Марина сунула портрет в печку. Пламя жарко лизнуло его, холст вспыхнул. Грусть стеснила ее сердце. Она никогда не думала, что давно прошедшее и отболевшее будет иметь над ней такую власть. Но воспоминания о минувшей радости и печали болезненно отзывались в ее душе. Она, оказывается, ничего не забыла. Ничего!
Впервые она его увидела на даче профессора живописи Михаила Михайловича Баскакова. На нем был светло-серый костюм, выгодно оттенявший загорелую мускулистую шею. С ней он держался просто, слегка покровительственно. А когда увидел ее работы, принесенные на просмотр профессору, пришел в восторг. «Вы меня покорили», — сказал он. Она, очевидно, тогда сильно покраснела, потому что он, взглянув на нее, засмеялся и добавил: «Вы прелесть». Похвала польстила Марине. А профессор погрозил ему пальцем: «Не играй на самолюбии, Колбин. Это нечестно». Он опять засмеялся и, лукаво взглянув на нее, сказал: «Не верьте профессору, Марина Семеновна. Без самолюбия нельзя прожить. О-о-о! Самолюбие — тот рычаг, которым Архимед хотел приподнять земной шар!» Да, у Колбина был острый язык. В душе он считал себя художником, любил французскую живопись. Перед мысленным взором Марины возникла картина, висевшая у него в квартире. Геркулес, послушно взявший прялку Омфалы. Марина улыбнулась, вспомнив его слова: «Ты моя Омфала». Она хотела, чтобы он стал ее Геркулесом, но жизнь безжалостно разрубила все узы, связывающие их.

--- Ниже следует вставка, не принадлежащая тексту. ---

import Literature.NumberTheory.Transcendental.AyoubRelativeStokes
import Literature.NumberTheory.Transcendental.AyoubRelativeSubst
import Literature.NumberTheory.Transcendental.AyoubRelativeFiniteRank

/-!
# Ayoub's relative Kontsevich–Zagier theorem revisited — pull-backs along closed loops
# (an infinite family of instances of Théorème 1.7 `⇒`)

Theorems only, on top of `Literature/NumberTheory/Transcendental/AyoubRelative.lean` (objects
`O k = 𝒪 = k[z, t, t⁻¹]`, `dz`, `restr`, `mapCoeff`, `Odagger k = 𝒪†_alg`, `ayoubGenerators`,
and the NAMED FACT `Literature.NumberTheory.Transcendental.AyoubRel.ayoub_relativeKZ_revisited`
= Théorème 1.7 of J. Ayoub, *La version relative de la conjecture des périodes de
Kontsevich–Zagier revisitée*, Tohoku Math. J. (2) 71 (2019) 465–485), `…Stokes.lean` (Stokes on
the square as a relation, `zvar`, calculus), `…Subst.lean` (substitutions `z_l ↦ r`, chain rule)
and `…FiniteRank.lean` (`smul_mem_odagger'`).

Recall (`gens` = Ayoub's generators (a) `∂G/∂zᵢ - G|_{zᵢ=1} + G|_{zᵢ=0}`, (b) `tⱼ∂H/∂tⱼ`,
`G, H ∈ 𝒪†_alg`): Théorème 1.7 says `ker ∫ ∩ 𝒪†_alg = span_k gens`; `⊇` is proved in
`AyoubRelative.lean`, `⊆` is the deep (motivic) content and stays a named fact. Its proved
sub-cases so far: `ϖ`-Laurent polynomials (`…Proofs.lean`), finite rank (`…FiniteRank.lean`), the
single infinite-rank series `∑ ϖⁿ(2z-1)^{2n+1}` (`…Stokes.lean`).

## What is proved here (elementary; not in the note)

**`loopPullback_mem_span`.** Let `l, i, j` be distinct indices, `E ∈ 𝒪†_alg` not involving
`zᵢ, zⱼ` (an algebraic "1-form `E du`" in `u = z_l`, any other variables being parameters), and
`φ ∈ 𝒪` not involving `z_l, zⱼ` with `φ|_{zᵢ=0} = φ|_{zᵢ=1}` (a CLOSED polynomial loop
`u = φ(zᵢ, …)`, `zᵢ ∈ [0,1]`). Then the pull-back `φ^*(E du) = (∂ᵢφ) · E(z_l := φ) dzᵢ` is a
relation: `(∂ᵢφ) · E(z_l := φ) ∈ span_k gens` — over any field, with no integrality input. This
is an infinite-rank family (e.g. `E = 1/(1 - ϖz_l)`, `φ = (2zᵢ - 1)²` is `4 · oddGeom i`), i.e.
"`∮` of an algebraic form over a null-homotopic algebraic loop is a relation", the algebraic
counterpart of the change of variables + cancellation that Ayoub's formulation does not postulate
(Remarque 1.8). Certificate: Stokes on `[0,1]² ∋ (zᵢ, zⱼ)` (`…Stokes.mem_span_of_stokes_certificate`)
for `d` of the (in general transcendental) primitive of `E du` pulled back along the linear
homotopy `q = zⱼ · φ|_{zᵢ=0} + (1 - zⱼ) · φ` from the loop (`zⱼ = 0`) to a constant (`zⱼ = 1`):
`K = (1 - zⱼ)(∂ᵢφ) · E(z_l := q)`, `L = (φ|_{zᵢ=0} - φ) · E(z_l := q)` are in `𝒪†_alg`
(`…Subst.mapCoeff_subst_mem_odagger`), `∂ⱼK = ∂ᵢL` (chain rule `…Subst.mapCoeff_dz_subst`),
`K|_{zⱼ=0} = (∂ᵢφ) · E(z_l := φ)`, `K|_{zⱼ=1} = L|_{zᵢ=0} = L|_{zᵢ=1} = 0`.

"Does not involve `z`" is expressed as `f|_{z=0} = f` (coefficientwise for series).

**Non-vacuity** (`four_smul_oddGeom_mem_span`): the hypotheses are met by `E = 1/(1 - ϖ z_{i+1})`,
`φ = (2zᵢ - 1)²`, `j = i + 2`, and the theorem then yields `4 · oddGeom i ∈ span_k gens`
(`loopPullback_oddGeom` identifies the pull-back), the example of `…Stokes.lean`.

## References

* J. Ayoub, *La version relative de la conjecture des périodes de Kontsevich–Zagier revisitée*,
  Tohoku Math. J. (2) 71 (2019) 465–485 (doi:10.2748/tmj/1568772181; preprint `rel-KZ-bis.pdf`),
  §1.2: Notation 1.6, Théorème 1.7, Remarque 1.8 (bib key `AyoubRelKZRevisited`).
* M. Kontsevich, D. Zagier, *Periods* (2001), §1.1.
-/

noncomputable section

namespace Literature.NumberTheory.Transcendental.AyoubRel

variable {k : Type} [Field k]

/-! ### 1. Coefficientwise operators and multiplication by polynomials -/

/-- A coefficientwise derivation and multiplication by `g ∈ 𝒪`: `D(g · S) = Dg · S + g · DS`.
[folklore] -/
theorem mapCoeff_smul_of_leibniz (D : O k →ₗ[k] O k)
    (hD : ∀ f g : O k, D (f * g) = D f * g + f * D g) (g : O k) (S : LaurentSeries (O k)) :
    mapCoeff k D (g • S) = D g • S + g • mapCoeff k D S := by
  refine HahnSeries.ext (funext fun n => ?_)
  simp only [mapCoeff_coeff, HahnSeries.coeff_smul, HahnSeries.coeff_add', Pi.add_apply, smul_eq_mul,
    hD, mapCoeff_coeff]

/-- A coefficientwise multiplicative map and multiplication by `g ∈ 𝒪`: `ρ(g · S) = ρ(g) · ρ(S)`.
[folklore] -/
theorem mapCoeff_smul_of_map_mul (ρ : O k →ₗ[k] O k) (hρ : ∀ f g : O k, ρ (f * g) = ρ f * ρ g)
    (g : O k) (S : LaurentSeries (O k)) : mapCoeff k ρ (g • S) = ρ g • mapCoeff k ρ S := by
  refine HahnSeries.ext (funext fun n => ?_)
  simp only [mapCoeff_coeff, HahnSeries.coeff_smul, smul_eq_mul, hρ]

/-! ### 2. Pull-backs of algebraic 1-forms along closed polynomial loops are relations -/

/-- **Théorème 1.7, direction `⇒`, for pull-backs along closed loops — proved** (over any field).
Let `l, i, j` be three distinct indices; let `E ∈ 𝒪†_alg` involve neither `zᵢ` nor `zⱼ`
(think of `E = E(u, …) du`, `u = z_l`, an algebraic 1-form in the variable `u` with parameters),
and let `φ ∈ 𝒪` involve neither `z_l` nor `zⱼ` (a polynomial loop `u = φ(zᵢ, …)`) be CLOSED:
`φ|_{zᵢ=0} = φ|_{zᵢ=1}`. Then the pull-back `φ^*(E du) = E(z_l := φ) · ∂φ/∂zᵢ · dzᵢ`, i.e. the
series `F = (∂ᵢφ) · E(z_l := φ)`, lies in `span_k gens` (so `∫ F = 0`: `∮` of `E du` over the
null-homotopic loop `φ([0,1])` vanishes, coefficientwise `∫₀¹ e(φ)φ' dzᵢ = [ẽ(φ)]₀¹ = 0`).
The certificate is Stokes on the square `[0,1]² ∋ (zᵢ, zⱼ)` for `d` of the (transcendental)
primitive of `E` along the linear homotopy `q = zⱼ φ|_{zᵢ=0} + (1 - zⱼ) φ` from the loop to a
constant: `K = (1-zⱼ) ∂ᵢφ · E(z_l := q)`, `L = (φ|_{zᵢ=0} - φ) · E(z_l := q)` are ALGEBRAIC, closed
(`∂ⱼK = ∂ᵢL`, chain rule), `K|_{zⱼ=0} = F`, and `K|_{zⱼ=1} = L|_{zᵢ=0} = L|_{zᵢ=1} = 0`.
Example: `E = 1/(1 - ϖ z_l)`, `φ = (2zᵢ-1)²` gives `4 · oddGeom i` of `…Stokes.lean`;
`φ = zᵢ(1-zᵢ) · p(zᵢ)` (`p` any polynomial) gives further infinite-rank instances.
[Ayoub, revisited note, Théorème 1.7 (⇒), loop-pullback instances] [folklore] -/
theorem loopPullback_mem_span {l i j : ℕ} (hli : l ≠ i) (hlj : l ≠ j) (hij : i ≠ j)
    {E : LaurentSeries (O k)} (hE : E ∈ Odagger k) (hEi : mapCoeff k (restr k i 0) E = E)
    (hEj : mapCoeff k (restr k j 0) E = E) {φ : O k} (hφl : restr k l 0 φ = φ)
    (hφj : restr k j 0 φ = φ) (hloop : restr k i 0 φ = restr k i 1 φ) :
    dz k i φ • mapCoeff k (subst k l φ).toLinearMap E ∈ Submodule.span k (ayoubGenerators k) := by
  -- notation: `φ₀ = φ|_{zᵢ=0}`, the homotopy `q`, and `S = E(z_l := q)`, `S' = (∂_l E)(z_l := q)`
  set q : O k := zvar k j * restr k i 0 φ + (1 - zvar k j) * φ with hq
  set S : LaurentSeries (O k) := mapCoeff k (subst k l q).toLinearMap E with hS
  set S' : LaurentSeries (O k) := mapCoeff k (subst k l q).toLinearMap (mapCoeff k (dz k l) E)
    with hS'
  -- freeness bookkeeping (`f|_{z=0} = f` says "`f` does not involve `z`")
  have hφ₀i : restr k i 0 (restr k i 0 φ) = restr k i 0 φ :=
    LinearMap.congr_fun (restr_comp_restr_zero i 0) φ
  have hφ₀i1 : restr k i 1 (restr k i 0 φ) = restr k i 0 φ := restr_of_restr_eq i 1 hφ₀i
  have hφ₀j : restr k j 0 (restr k i 0 φ) = restr k i 0 φ := restr_zero_restr_of_restr_eq hij 0 hφj
  have hφ₀l : restr k l 0 (restr k i 0 φ) = restr k i 0 φ :=
    restr_zero_restr_of_restr_eq hli.symm 0 hφl
  have hφ'j : restr k j 0 (dz k i φ) = dz k i φ := restr_zero_dz_of_restr_eq hij hφj
  have hzjl : restr k l 0 (zvar k j) = zvar k j := restr_zvar_of_ne hlj.symm 0
  have hql : restr k l 0 q = q := by
    rw [hq, map_add, restr_mul, restr_mul, map_sub, restr_one, hzjl, hφ₀l, hφl]
  have hdjq : dz k j q = restr k i 0 φ - φ := by
    rw [hq, map_add, dz_mul, dz_mul, map_sub, dz_one, dz_zvar_self, dz_of_restr_eq j hφ₀j,
      dz_of_restr_eq j hφj]
    ring
  have hdiq : dz k i q = (1 - zvar k j) * dz k i φ := by
    rw [hq, map_add, dz_mul, dz_mul, map_sub, dz_one, dz_zvar_of_ne hij.symm, dz_of_restr_eq i hφ₀i]
    ring
  have hrjq : restr k j 0 q = φ := by
    rw [hq, map_add, restr_mul, restr_mul, map_sub, restr_one, restr_zvar_self, map_zero, hφ₀j, hφj]
    ring
  have hSalg : S ∈ Odagger k := mapCoeff_subst_mem_odagger l hql hE
  -- the certificate
  refine mem_span_of_stokes_certificate i j (K := ((1 - zvar k j) * dz k i φ) • S)
    (L := (restr k i 0 φ - φ) • S) (smul_mem_odagger' _ hSalg) (smul_mem_odagger' _ hSalg)
    ?_ ?_ ?_ ?_ ?_
  · -- closedness `∂ⱼ K = ∂ᵢ L` (chain rule)
    have hjS : mapCoeff k (dz k j) S = dz k j q • S' := mapCoeff_dz_subst l j q hEj
    have hiS : mapCoeff k (dz k i) S = dz k i q • S' := mapCoeff_dz_subst l i q hEi
    have hdK : dz k j ((1 - zvar k j) * dz k i φ) = -dz k i φ := by
      rw [dz_mul, map_sub, dz_one, dz_zvar_self, dz_of_restr_eq j hφ'j]; ring
    have hdL : dz k i (restr k i 0 φ - φ) = -dz k i φ := by
      rw [map_sub, dz_of_restr_eq i hφ₀i]; ring
    rw [mapCoeff_smul_of_leibniz _ (dz_mul j), mapCoeff_smul_of_leibniz _ (dz_mul i), hjS, hiS,
      hdjq, hdiq, hdK, hdL, smul_smul, smul_smul]
    congr 2
    ring
  · -- `K|_{zⱼ=0} = F`
    rw [mapCoeff_smul_of_map_mul _ (restr_mul j 0), hS, mapCoeff_restr_subst hlj.symm, hrjq, hEj,
      restr_mul, map_sub, restr_one, restr_zvar_self, map_zero, sub_zero, one_mul, hφ'j]
  · -- `K|_{zⱼ=1} = 0`
    rw [mapCoeff_smul_of_map_mul _ (restr_mul j 1), restr_mul, map_sub, restr_one, restr_zvar_self,
      map_one, sub_self, zero_mul, zero_smul]
  · -- `L|_{zᵢ=0} = 0`
    rw [mapCoeff_smul_of_map_mul _ (restr_mul i 0), map_sub, hφ₀i, sub_self, zero_smul]
  · -- `L|_{zᵢ=1} = 0`
    rw [mapCoeff_smul_of_map_mul _ (restr_mul i 1), map_sub, hφ₀i1, ← hloop, sub_self, zero_smul]

/-- … hence such pull-backs have vanishing term-by-term integral. [folklore] -/
theorem intLaurent_loopPullback [CharZero k] {l i j : ℕ} (hli : l ≠ i) (hlj : l ≠ j) (hij : i ≠ j)
    {E : LaurentSeries (O k)} (hE : E ∈ Odagger k) (hEi : mapCoeff k (restr k i 0) E = E)
    (hEj : mapCoeff k (restr k j 0) E = E) {φ : O k} (hφl : restr k l 0 φ = φ)
    (hφj : restr k j 0 φ = φ) (hloop : restr k i 0 φ = restr k i 1 φ) :
    intLaurent k (dz k i φ • mapCoeff k (subst k l φ).toLinearMap E) = 0 :=
  ayoub_relativeKZ_revisited_easy k _ (loopPullback_mem_span hli hlj hij hE hEi hEj hφl hφj hloop)

/-! ### 3. Non-vacuity: the loop theorem recovers the example of `…Stokes.lean` -/

/-- Restriction in a variable not occurring in `a, q` fixes the geometric series `a/(1 - ϖq)`.
[folklore] -/
theorem mapCoeff_restr_geomSeries (i : ℕ) (c : k) {a q : O k} (ha : restr k i 0 a = a)
    (hq : restr k i 0 q = q) : mapCoeff k (restr k i c) (geomSeries k a q) = geomSeries k a q := by
  refine hahnSeries_ext_of_natCast (fun n => ?_) (fun n => geomSeries_coeff_negSucc a q n) (fun n => ?_)
  · rw [mapCoeff_coeff, geomSeries_coeff_negSucc, map_zero]
  · rw [mapCoeff_coeff, geomSeries_coeff_natCast, restr_mul, restr_pow, restr_of_restr_eq i c ha,
      restr_of_restr_eq i c hq]

/-- The data of the example: `E = 1/(1 - ϖ z_l)` pulled back along the closed loop
`u = (2zᵢ - 1)²` is `4 · ∑ₙ ϖⁿ (2zᵢ-1)^{2n+1} = 4 · oddGeom i`. [folklore] -/
theorem loopPullback_oddGeom (l i : ℕ) :
    dz k i ((2 * zvar k i - 1) ^ 2) •
        mapCoeff k (subst k l ((2 * zvar k i - 1) ^ 2)).toLinearMap (geomSeries k 1 (zvar k l)) =
      (4 : O k) • oddGeom k i := by
  have hd : dz k i ((2 * zvar k i - 1) ^ 2) = 4 * (2 * zvar k i - 1) := by
    rw [dz_pow_succ, pow_one, map_sub, dz_mul, dz_ofNat, dz_zvar_self, dz_one]; ring
  rw [hd]
  refine hahnSeries_ext_of_natCast (fun n => ?_) (fun n => ?_) (fun n => ?_)
  · rw [HahnSeries.coeff_smul, mapCoeff_coeff, geomSeries_coeff_negSucc, map_zero, smul_zero]
  · rw [oddGeom, HahnSeries.coeff_smul, geomSeries_coeff_negSucc, smul_zero]
  · rw [HahnSeries.coeff_smul, mapCoeff_coeff, geomSeries_coeff_natCast, oddGeom, HahnSeries.coeff_smul,
      geomSeries_coeff_natCast, AlgHom.toLinearMap_apply, map_mul, map_one,
      map_pow (subst k l ((2 * zvar k i - 1) ^ 2)), subst_zvar_self, smul_eq_mul, smul_eq_mul]
    ring

/-- **The loop theorem applies to the example** (its hypotheses are met by `E = 1/(1 - ϖz_l)`,
`φ = (2zᵢ-1)²`, with `l = i + 1`, `j = i + 2`), recovering `4 · oddGeom i ∈ span_k gens`
(cf. `oddGeom_mem_span_ayoubGenerators` of `…Stokes.lean`, proved there by the explicit rational
certificate). [folklore] -/
theorem four_smul_oddGeom_mem_span (i : ℕ) :
    (4 : O k) • oddGeom k i ∈ Submodule.span k (ayoubGenerators k) := by
  have hli : i + 1 ≠ i := Nat.succ_ne_self i
  have hlj : i + 1 ≠ i + 2 := by omega
  have hij : i ≠ i + 2 := by omega
  -- `φ = (2zᵢ - 1)²` restricted in the three variables
  have hφ : ∀ (m : ℕ) (c : k), m ≠ i → restr k m c ((2 * zvar k i - 1) ^ 2) = (2 * zvar k i - 1) ^ 2 :=
    fun m c hm => by rw [restr_pow, map_sub, restr_mul, restr_ofNat, restr_zvar_of_ne hm.symm, restr_one]
  have hφi : ∀ c : k, restr k i c ((2 * zvar k i - 1) ^ 2) = (2 * algebraMap k (O k) c - 1) ^ 2 :=
    fun c => by rw [restr_pow, map_sub, restr_mul, restr_ofNat, restr_zvar_self, restr_one]
  have hloop : restr k i 0 ((2 * zvar k i - 1) ^ 2) = restr k i 1 ((2 * zvar k i - 1) ^ 2) := by
    rw [hφi, hφi, map_zero, map_one]; ring
  -- `E = 1/(1 - ϖ z_l)` does not involve `zᵢ`, `zⱼ`
  have hE : ∀ m : ℕ, m ≠ i + 1 →
      mapCoeff k (restr k m 0) (geomSeries k 1 (zvar k (i + 1))) = geomSeries k 1 (zvar k (i + 1)) :=
    fun m hm => mapCoeff_restr_geomSeries m 0 (restr_one m 0) (restr_zvar_of_ne (Ne.symm hm) 0)
  rw [← loopPullback_oddGeom (i + 1) i]
  exact loopPullback_mem_span hli hlj hij (geomSeries_mem_odagger _ _) (hE i hli.symm)
    (hE (i + 2) (by omega)) (hφ (i + 1) 0 hli) (hφ (i + 2) 0 (by omega)) hloop

end Literature.NumberTheory.Transcendental.AyoubRel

Воскресные дни они любили проводить вместе. Марина приезжала к нему с утра, они вместе завтракали, потом отправлялись куда-нибудь за город, купались, загорали и под вечер, усталые, счастливые, возвращались в Москву.
Очередное воскресенье обещало быть ярким, солнечным; небо высокое, синее, без облаков. Ясно было и на сердце Марины. Она мечтала, что напишет еще не одну картину. Может быть, перейдет учиться в институт имени Сурикова. На этом настаивает профессор Баскаков. Главное, есть любимый человек, а с ним не страшны трудности. С утра Марина отправилась на базар, купила клубнику — любимое его блюдо — и поехала к нему.
На звонок вышла полнеющая женщина, сохранившая следы былой красоты. Марина приняла ее за родственницу Евгения и спросила тоном, каким обычно спрашивают о близком человеке: «Дома?» Женщина смерила ее надменным взглядом. Марине стало не по себе. И вдруг прозвучало: «шлюха», и дверь захлопнулась.
Марина не помнила, как она добралась до общежития и одетая свалилась в постель. Не помнила, сколько пролежала в трансе, а когда очнулась, в комнате уже было темно. Она, как пьяная, поднялась с постели и настежь открыла окно. Ах, как болела душа! Как болела! Сколько слез она пролила, уронив голову на подоконник! Затуманенными глазами она смотрела на огни Москвы, но они не вызывали в ней больше ощущения радости. А она любила эти бегущие и переливающиеся огни. Сколько раз, вот так же, как сейчас, она стояла у окна и созерцала ночную Москву, тесно прижавшись к сильному телу Евгения. Теперь она одна, одна, и сердце мечется в груди. В комнате было тихо. Подруги-однокурсницы в субботу уехали на экскурсию и еще не вернулись. Вдруг дверь с шумом открылась. Марина даже не шелохнулась, она думала, что приехали девушки, и не хотела, чтобы они видели ее расстроенной.